→ **Saved data entries**:
import Literature.Barriers.QuantumAdvantage.SupremacyTheoremsNonRelativizing
import Literature.Computability.Complexity.PolyTimeCountable
import Literature.Computability.Cryptography.SamplingProblemsCardinality
import HarnessLib

/-!
# `SampBPP^O` is countable for every oracle; the bridge fact `SampPRel_empty` is false

Sibling proof file of `SupremacyTheoremsNonRelativizing.lean` (barrier catalogue
`QuantumAdvantage`; the relativized sampling classes `SampPRel O = SampBPP^O`,
`SampBQPRel A = SampBQP^A` of Aaronson–Chen 2017, Def. 2.3 and §2.2). That file vendors the
"(plausible) model-bridging" named fact

* `SampPRel_empty : SampPRel Oracle.empty = SampP` ("`SampP^∅ = SampP`", used nowhere),

which is **false over the tree's definitions**, for the reason recorded in
`Literature/Computability/Cryptography/SamplingProblemsCardinality.lean`: the unrelativized
`SampP` of `SamplingProblems.lean` quantifies over `RandAlg`s whose coin budget is only
polynomially *bounded* (advice read off the coin count) and is therefore UNCOUNTABLE
(`not_countable_sampP`), whereas an `OracleAdversary` of `OracleGames.lean` carries LITERAL
polynomials `coins`, `fuel` and a polynomial-time step function, so that `SampPRel O` is a class of
uniform machines and is countable for every oracle `O` — this file's `sampPRel_countable`
(countably many polynomial-time oracle algorithms, `countable_setOf_isPolyTime`; countably many
polynomials; each adversary pins down at most one problem, `PMF.eq_of_forall_tvDist_le_inv`).
Hence `sampPRel_ne_sampP : SampPRel O ≠ SampP` for EVERY `O`, and the refutation
`not_SampPRel_empty : ¬ SampPRel_empty`.

The plausible bridge is `SampPRel Oracle.empty = UniformSampP` (the uniform class of
`SamplingProblemsUniform.lean`); it is not vendored here (no new named fact in a proof file,
D-0026) but in the sibling `SupremacyTheoremsNonRelativizingSampPRelUniform.lean`, as
`SampPRel_empty_uniform`, PROVED there (`SampPRel_empty_uniform_holds`).

Verdict clean-up (2026-08-16): `SampPRel_empty` can never be discharged (its negation is the theorem
`not_SampPRel_empty` below) and is retired from the named-fact debt as a `@[deprecated]` tombstone in
`SupremacyTheoremsNonRelativizing.lean`, kept there, statement byte-for-byte, only because this
refutation names it — which is why `linter.deprecated` is switched off for `not_SampPRel_empty` alone.

## Sources

* S. Aaronson, L. Chen, *Complexity-theoretic foundations of quantum supremacy experiments*,
  CCC 2017 (arXiv:1612.05903), Def. 2.3 (p. 12: `SampBPP` by "a probabilistic polynomial-time
  algorithm"; "Oracle versions of these classes can also be defined in the natural way").
* S. Arora, B. Barak, *Computational Complexity: A Modern Approach*, CUP 2009, §1.4 (countably
  many machines), Def. 6.5 (advice).
-/

namespace Literature.Barriers.QuantumAdvantage

open Literature.Computability.Complexity Literature.Computability.Cryptography

/-- **`SampBPP^O` is countable, for every oracle `O`**: `SampPRel O` is covered by the sets
`{D | ∀ x k, Δ(𝒜^O(⟨x, 1ᵏ⟩), D x) ≤ 1/k}` over the PPT oracle adversaries `𝒜 = (M, coins, fuel)`
— `M` from the countable set of polynomial-time oracle algorithms (`countable_setOf_isPolyTime`),
`coins`, `fuel` from the countable type `Polynomial ℕ` (every polynomial is the sum of its
monomials up to its degree, so `List ℕ` surjects onto it) — each of which has at most one element
(`PMF.eq_of_forall_tvDist_le_inv`). [cite: AroraBarak2009, §1.4] -/
theorem sampPRel_countable (O : Oracle) : (SampPRel O).Countable := by
  haveI : Countable (Polynomial ℕ) := by
    refine Function.Surjective.countable
      (f := fun l : List ℕ => ∑ i ∈ Finset.range l.length, Polynomial.monomial i (l.getD i 0))
      fun p => ⟨(List.range (p.natDegree + 1)).map p.coeff, ?_⟩
    simp only [List.length_map, List.length_range]
    conv_rhs => rw [p.as_sum_range]
    refine Finset.sum_congr rfl fun i hi => ?_
    rw [List.getD_eq_getElem?_getD, List.getElem?_map,
      List.getElem?_range (Finset.mem_range.1 hi)]
    rfl
  have hA : Set.Countable
      {M : OracleAlg (List Bool) | M.IsPolyTime (_root_.Computability.encodingList Bool)} :=
    countable_setOf_isPolyTime _
  have hT : ∀ 𝒜 : OracleAdversary (List Bool),
      Set.Subsingleton {D : SamplingProblem | ∀ (x : List Bool) (k : ℕ), 0 < k →
        (PMF.map (fun o => o.getD [])
          (𝒜.outputPMF O (boolPair x (_root_.Computability.unaryEncodeNat k)))).tvDist (D x) ≤
            1 / (k : ℝ)} := by
    intro 𝒜 D hD D' hD'
    funext x
    replace hD := hD x
    replace hD' := hD' x
    exact PMF.eq_of_forall_tvDist_le_inv _ hD hD'
  have hcov : SampPRel O ⊆
      ⋃ M ∈ {M : OracleAlg (List Bool) | M.IsPolyTime (_root_.Computability.encodingList Bool)},
        ⋃ c : Polynomial ℕ, ⋃ f : Polynomial ℕ,
          {D : SamplingProblem | ∀ (x : List Bool) (k : ℕ), 0 < k →
            (PMF.map (fun o => o.getD []) ((⟨M, c, f⟩ : OracleAdversary (List Bool)).outputPMF O
              (boolPair x (_root_.Computability.unaryEncodeNat k)))).tvDist (D x) ≤
                1 / (k : ℝ)} := by
    rintro D ⟨⟨M, c, f⟩, hM, happrox⟩
    exact Set.mem_biUnion hM (Set.mem_iUnion.2 ⟨c, Set.mem_iUnion.2 ⟨f, happrox⟩⟩)
  exact Set.Countable.mono hcov (hA.biUnion fun M _ => Set.countable_iUnion fun c =>
    Set.countable_iUnion fun f => (hT ⟨M, c, f⟩).countable)

/-- **`SampBPP^O ≠ SampP` for every oracle `O`** over the tree's definitions: the left side is
countable (`sampPRel_countable`), the advice-taking `SampP` is not (`not_countable_sampP`).
[cite: AroraBarak2009, Def. 6.5 (advice) and §1.4] -/
theorem sampPRel_ne_sampP (O : Oracle) : SampPRel O ≠ SampP := fun h =>
  not_countable_sampP (h ▸ sampPRel_countable O)

-- names the `@[deprecated]` tombstone `SampPRel_empty` of `SupremacyTheoremsNonRelativizing.lean` on
-- purpose: this IS its refutation (verdict clean-up 2026-08-16); REMOVE-WHEN the tombstone is deleted there
set_option linter.deprecated false in
/-- **Refutation of the vendored named fact `SampPRel_empty`** ("`SampP^∅ = SampP`", a model
bridge recorded as plausible and used nowhere): false as formalised, by `sampPRel_ne_sampP` at
the empty oracle. The plausible bridge equates `SampPRel Oracle.empty` with the UNIFORM class
`UniformSampP` of `SamplingProblemsUniform.lean` — vendored and proved as `SampPRel_empty_uniform` /
`SampPRel_empty_uniform_holds` (`SupremacyTheoremsNonRelativizingSampPRelUniform.lean`); since the
verdict clean-up of 2026-08-16 `SampPRel_empty` itself is a `@[deprecated]` tombstone kept only as the
subject of this theorem. [cite: AaronsonChen2017, Def. 2.3 (p. 12)] -/
theorem not_SampPRel_empty : ¬ SampPRel_empty :=
  sampPRel_ne_sampP Oracle.empty

end Literature.Barriers.QuantumAdvantage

→ **WHAT THIS TASK INVOLVES**: Your task is to restate, word for word, only those lines above that fall between the line holding "List.getElem?_range (Finset.mem_range.1 hi)]" and the line holding "-- purpose: this", inclusive.

→ **SOLVED PROBLEM**:
      List.getElem?_range (Finset.mem_range.1 hi)]
    rfl
  have hA : Set.Countable
      {M : OracleAlg (List Bool) | M.IsPolyTime (_root_.Computability.encodingList Bool)} :=
    countable_setOf_isPolyTime _
  have hT : ∀ 𝒜 : OracleAdversary (List Bool),
      Set.Subsingleton {D : SamplingProblem | ∀ (x : List Bool) (k : ℕ), 0 < k →
        (PMF.map (fun o => o.getD [])
          (𝒜.outputPMF O (boolPair x (_root_.Computability.unaryEncodeNat k)))).tvDist (D x) ≤
            1 / (k : ℝ)} := by
    intro 𝒜 D hD D' hD'
    funext x
    replace hD := hD x
    replace hD' := hD' x
    exact PMF.eq_of_forall_tvDist_le_inv _ hD hD'
  have hcov : SampPRel O ⊆
      ⋃ M ∈ {M : OracleAlg (List Bool) | M.IsPolyTime (_root_.Computability.encodingList Bool)},
        ⋃ c : Polynomial ℕ, ⋃ f : Polynomial ℕ,
          {D : SamplingProblem | ∀ (x : List Bool) (k : ℕ), 0 < k →
            (PMF.map (fun o => o.getD []) ((⟨M, c, f⟩ : OracleAdversary (List Bool)).outputPMF O
              (boolPair x (_root_.Computability.unaryEncodeNat k)))).tvDist (D x) ≤
                1 / (k : ℝ)} := by
    rintro D ⟨⟨M, c, f⟩, hM, happrox⟩
    exact Set.mem_biUnion hM (Set.mem_iUnion.2 ⟨c, Set.mem_iUnion.2 ⟨f, happrox⟩⟩)
  exact Set.Countable.mono hcov (hA.biUnion fun M _ => Set.countable_iUnion fun c =>
    Set.countable_iUnion fun f => (hT ⟨M, c, f⟩).countable)

/-- **`SampBPP^O ≠ SampP` for every oracle `O`** over the tree's definitions: the left side is
countable (`sampPRel_countable`), the advice-taking `SampP` is not (`not_countable_sampP`).
[cite: AroraBarak2009, Def. 6.5 (advice) and §1.4] -/
theorem sampPRel_ne_sampP (O : Oracle) : SampPRel O ≠ SampP := fun h =>
  not_countable_sampP (h ▸ sampPRel_countable O)

-- names the `@[deprecated]` tombstone `SampPRel_empty` of `SupremacyTheoremsNonRelativizing.lean` on
-- purpose: this IS its refutation (verdict clean-up 2026-08-16); REMOVE-WHEN the tombstone is deleted there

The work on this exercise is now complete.